PCC Intermodal, grupa specjalizująca się w przewozach i przeładunkach kontenerów, stawia w tym roku na rozwój segmentu kolejowego. Do końca grudnia chce minimum 30 proc. realizowanego w kraju transportu obsługiwać samodzielnie własnym taborem. Do niedawna niemal w całości zlecała tę usługę firmom zewnętrznym.
– Prowadzimy jednocześnie przygotowania do uruchomienia pierwszej relacji międzynarodowej w korytarzu Bałtyk–Adriatyk – mówi Dariusz Stefański, prezes PCC Intermodal. Dodaje, że początkowo kontenerowe połączenia kolejowe na tej trasie będą realizowane raz lub dwa razy w tygodniu. Ponadto zarząd zamierza cały czas pracować nad poprawą efektywności, a tym samym także rentowności grupy kapitałowej.
Unijne wsparcie
Spółka na razie nie podaje, ile przeznaczy na inwestycje w tym i kolejnych latach. Wiadomo za to, na jakie projekty zostaną skierowane największe pieniądze. Wśród nich są zwłaszcza te dotyczące rozbudowy i budowy terminali przeładowujących kontenery. Sztandarową inwestycją będzie budowa ICY Tczew, tzw. terminalu konsolidacyjno-dystrybucyjnego na bezpośrednim zapleczu portów Gdańska i Gdyni. Ważną i kosztowną pozycją w budżecie będą wydatki na tabor, zwłaszcza na nowe lokomotywy i platformy podkontenerowe.
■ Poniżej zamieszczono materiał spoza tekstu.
omit [DecidableEq A] in
/-- **Same block in `(G, c)` ↔ same block in the model.** [folklore] -/
private theorem exists_rt_iff_reach (Ψ Ψ' : CMF G c) : (∃ Q : G, rt c Q Ψ = Ψ') ↔
    Relation.ReflTransGen (fun Θ₁ Θ₂ : Ty₄ A => (∃ g : ZMod 2 × A, Θ₂ = twH₄ A g Θ₁) ∨ Θ₂ = twZ A ζ Θ₁ ∨ Θ₂ = twT A Θ₁)
      (ty D Ψ) (ty D Ψ') := by
  constructor
  · rintro ⟨Q, rfl⟩
    obtain ⟨k, a, rfl⟩ := exists_word D Q
    have hH : ∀ X : CMF G c, Relation.ReflTransGen
        (fun Θ₁ Θ₂ : Ty₄ A => (∃ g : ZMod 2 × A, Θ₂ = twH₄ A g Θ₁) ∨ Θ₂ = twZ A ζ Θ₁ ∨ Θ₂ = twT A Θ₁) (ty D X) (ty D (rt c (D.ι a) X)) :=
      fun X => Relation.ReflTransGen.single (Or.inl ⟨a, (ty_rt_ι D a X).symm⟩)
    have hY : ∀ X : CMF G c, Relation.ReflTransGen
        (fun Θ₁ Θ₂ : Ty₄ A => (∃ g : ZMod 2 × A, Θ₂ = twH₄ A g Θ₁) ∨ Θ₂ = twZ A ζ Θ₁ ∨ Θ₂ = twT A Θ₁) (ty D X) (ty D (rt c D.y X)) :=
      fun X => Relation.ReflTransGen.single (Or.inr (Or.inl (ty_rt_y D X)))
    have hT : ∀ X : CMF G c, Relation.ReflTransGen
        (fun Θ₁ Θ₂ : Ty₄ A => (∃ g : ZMod 2 × A, Θ₂ = twH₄ A g Θ₁) ∨ Θ₂ = twZ A ζ Θ₁ ∨ Θ₂ = twT A Θ₁) (ty D X) (ty D (rt c D.t X)) :=
      fun X => Relation.ReflTransGen.single (Or.inr (Or.inr (ty_rt_t D X).symm))
    fin_cases k
    · exact hH Ψ
    · show Relation.ReflTransGen _ (ty D Ψ) (ty D (rt c (D.y * D.ι a) Ψ))
      rw [rt_mul]; exact (hH Ψ).trans (hY _)
    · show Relation.ReflTransGen _ (ty D Ψ) (ty D (rt c (D.t * D.ι a) Ψ))
      rw [rt_mul]; exact (hH Ψ).trans (hT _)
    · show Relation.ReflTransGen _ (ty D Ψ) (ty D (rt c (D.t * (D.y * D.ι a)) Ψ))
      rw [rt_mul, rt_mul]; exact ((hH Ψ).trans (hY _)).trans (hT _)
  · intro h
    obtain ⟨Q, hQ⟩ := exists_rt_of_reach D Ψ h
    exact ⟨Q, ty_injective D hQ⟩

/-- **The blocks of `(G, c)` are the blocks of the model**: `Block c ≃ Block A ζ`. [folklore] -/
def blockEquiv : BlockParity.Block c ≃ Block A ζ :=
  Quotient.congr (typeEquiv D) fun Ψ Ψ' => exists_rt_iff_reach D Ψ Ψ'

include D in
/-- **`#Block A ζ = β(G, c)`.** [folklore] -/
theorem card_block_eq : Fintype.card (Block A ζ) = Fintype.card (BlockParity.Block c) := (Fintype.card_congr (blockEquiv D)).symm

/-! ## §7 The transported count -/

include D in
/-- The abstract faces attached to a family of model faces are `G`-faces. [folklore] -/
theorem image_gfOf_subset_gfaceSet (hc2 : c * c = 1) {F : Finset (Ty₄ A → ℤ)} (hF : ∀ f ∈ F, ∃ Θ p q, p ≠ q ∧ f = faceVec₄ A Θ p q) :
    (↑(F.image (gfOf D hc2)) : Set (CMF G c →₀ ℤ)) ⊆ gfaceSet G c hc2 := by
  intro y hy
  obtain ⟨f, hf, rfl⟩ := Finset.mem_image.mp (Finset.mem_coe.mp hy)
  exact (gfOf_spec D hc2 (hF f hf)).1

include D in
/-- **Transport of a generating family of model faces.**  If the `G'_ζ(B)`-translates of a finite family `F` of model faces, together with
the pairs, span `hodge₄`, then the base changes of the attached abstract faces `F.image gfOf` span `hodgeSpan c` together with the pairs. [folklore] -/
theorem hodgeSpan_le_of_family (hc2 : c * c = 1) {F : Finset (Ty₄ A → ℤ)} (hF : ∀ f ∈ F, ∃ Θ p q, p ≠ q ∧ f = faceVec₄ A Θ p q)
    (hgen : hodge₄ A ≤ pairs₄ A ⊔ orbSpan A ζ ↑F) :
    hodgeSpan c hc2 ≤ Submodule.span ℤ (pairSet c) ⊔ Submodule.span ℤ (translates c (F.image (gfOf D hc2))) := by
  set S' := F.image (gfOf D hc2) with hS'
  set T : Submodule ℤ (CMF G c →₀ ℤ) := Submodule.span ℤ (pairSet c) ⊔ Submodule.span ℤ (translates c S') with hT
  have hTstab : ∀ Q : G, ∀ x ∈ T, Finsupp.mapDomain (rt c Q) x ∈ T := by
    intro Q x hx
    obtain ⟨x₁, h₁, x₂, h₂, rfl⟩ := Submodule.mem_sup.mp hx
    rw [Finsupp.mapDomain_add]
    exact Submodule.add_mem _
      (Submodule.mem_sup_left (span_pairSet_map_rt_le D Q (Submodule.mem_map_of_mem (f := Finsupp.lmapDomain ℤ ℤ (rt c Q)) h₁)))
      (Submodule.mem_sup_right (TwistGeneration.mapDomain_rt_mem_span_translates c Q S' h₂))
  have horb : orbSpan A ζ ↑F ≤ T.comap (tr D : (Ty₄ A → ℤ) →ₗ[ℤ] (CMF G c →₀ ℤ)) := by
    refine orbSpan_le A ζ ?_ ?_ ?_ ?_
    · intro f hf
      obtain ⟨hS, hp⟩ := gfOf_spec D hc2 (hF f hf)
      have hmem : gfOf D hc2 f ∈ S' := Finset.mem_image_of_mem _ hf
      have e : tr D f = gfOf D hc2 f + (tr D f - gfOf D hc2 f) := by abel
      show (tr D : (Ty₄ A → ℤ) →ₗ[ℤ] (CMF G c →₀ ℤ)) f ∈ T
      rw [LinearEquiv.coe_coe, e]
      refine Submodule.add_mem _ (Submodule.mem_sup_right (Submodule.subset_span ⟨1, _, hmem, ?_⟩)) (Submodule.mem_sup_left hp)
      rw [show rt c (1 : G) = id from funext (rt_one c), Finsupp.mapDomain_id]
    · intro g v hv
      show (tr D : (Ty₄ A → ℤ) →ₗ[ℤ] (CMF G c →₀ ℤ)) (translH₄ A g v) ∈ T
      rw [LinearEquiv.coe_coe, tr_translH₄]; exact hTstab _ _ hv
    · intro v hv
      show (tr D : (Ty₄ A → ℤ) →ₗ[ℤ] (CMF G c →₀ ℤ)) (translZ A ζ v) ∈ T
      rw [LinearEquiv.coe_coe, tr_translZ]; exact hTstab _ _ hv
    · intro v hv
      show (tr D : (Ty₄ A → ℤ) →ₗ[ℤ] (CMF G c →₀ ℤ)) (translT A v) ∈ T
      rw [LinearEquiv.coe_coe, tr_translT]; exact hTstab _ _ hv
  have hmap : (hodge₄ A).map (tr D : (Ty₄ A → ℤ) →ₗ[ℤ] (CMF G c →₀ ℤ)) ≤ T := by
    refine (Submodule.map_mono hgen).trans ?_
    rw [Submodule.map_sup, map_pairs₄]
    exact sup_le le_sup_left (Submodule.map_le_iff_le_comap.mpr horb)
  refine sup_le (Submodule.span_le.mpr ?_) le_sup_left
  rintro y ⟨Φ, t, t', ht', rfl⟩
  exact (sup_le hmap le_sup_left) (gface_mem D hc2 Φ ht' (A := A))

end

end Summit.HodgeConjecture.CorCM.Census.OcticProduct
Spółka ma przygotowany wstępny plan inwestycyjny na lata 2018–2023. Inną sprawą jest, czy i w jakim zakresie rozpocznie realizację poszczególnych projektów, gdyż to zależy od decyzji dotyczących ich dofinansowania ze środków unijnych przez Centrum Unijnych Projektów Transportowych. – Złożyliśmy w grudniu pięć wniosków i teraz cierpliwie czekamy na decyzje. Na tej podstawie – mamy nadzieję, że w połowie roku – będziemy przygotowywać szczegółowy capex na poszczególne lata – twierdzi Stefański.
Większa częstotliwość
Na rynku zapotrzebowanie na przewozy kontenerów systematycznie rośnie. W efekcie PCC Intermodal zwiększa częstotliwość kursowania pociągów na wszystkich obsługiwanych trasach. – Wyzwaniem jest uruchamianie nowych połączeń, szczególnie na trasach międzynarodowych. Staramy się poszerzać zaplecze i rejon oddziaływania polskich portów na kraje sąsiednie (Czechy, Austria, Słowacja, Ukraina, Białoruś), ale wszelkie tego typu projekty w fazie początkowej są czasochłonne i bardzo kosztowne – informuje Stefański.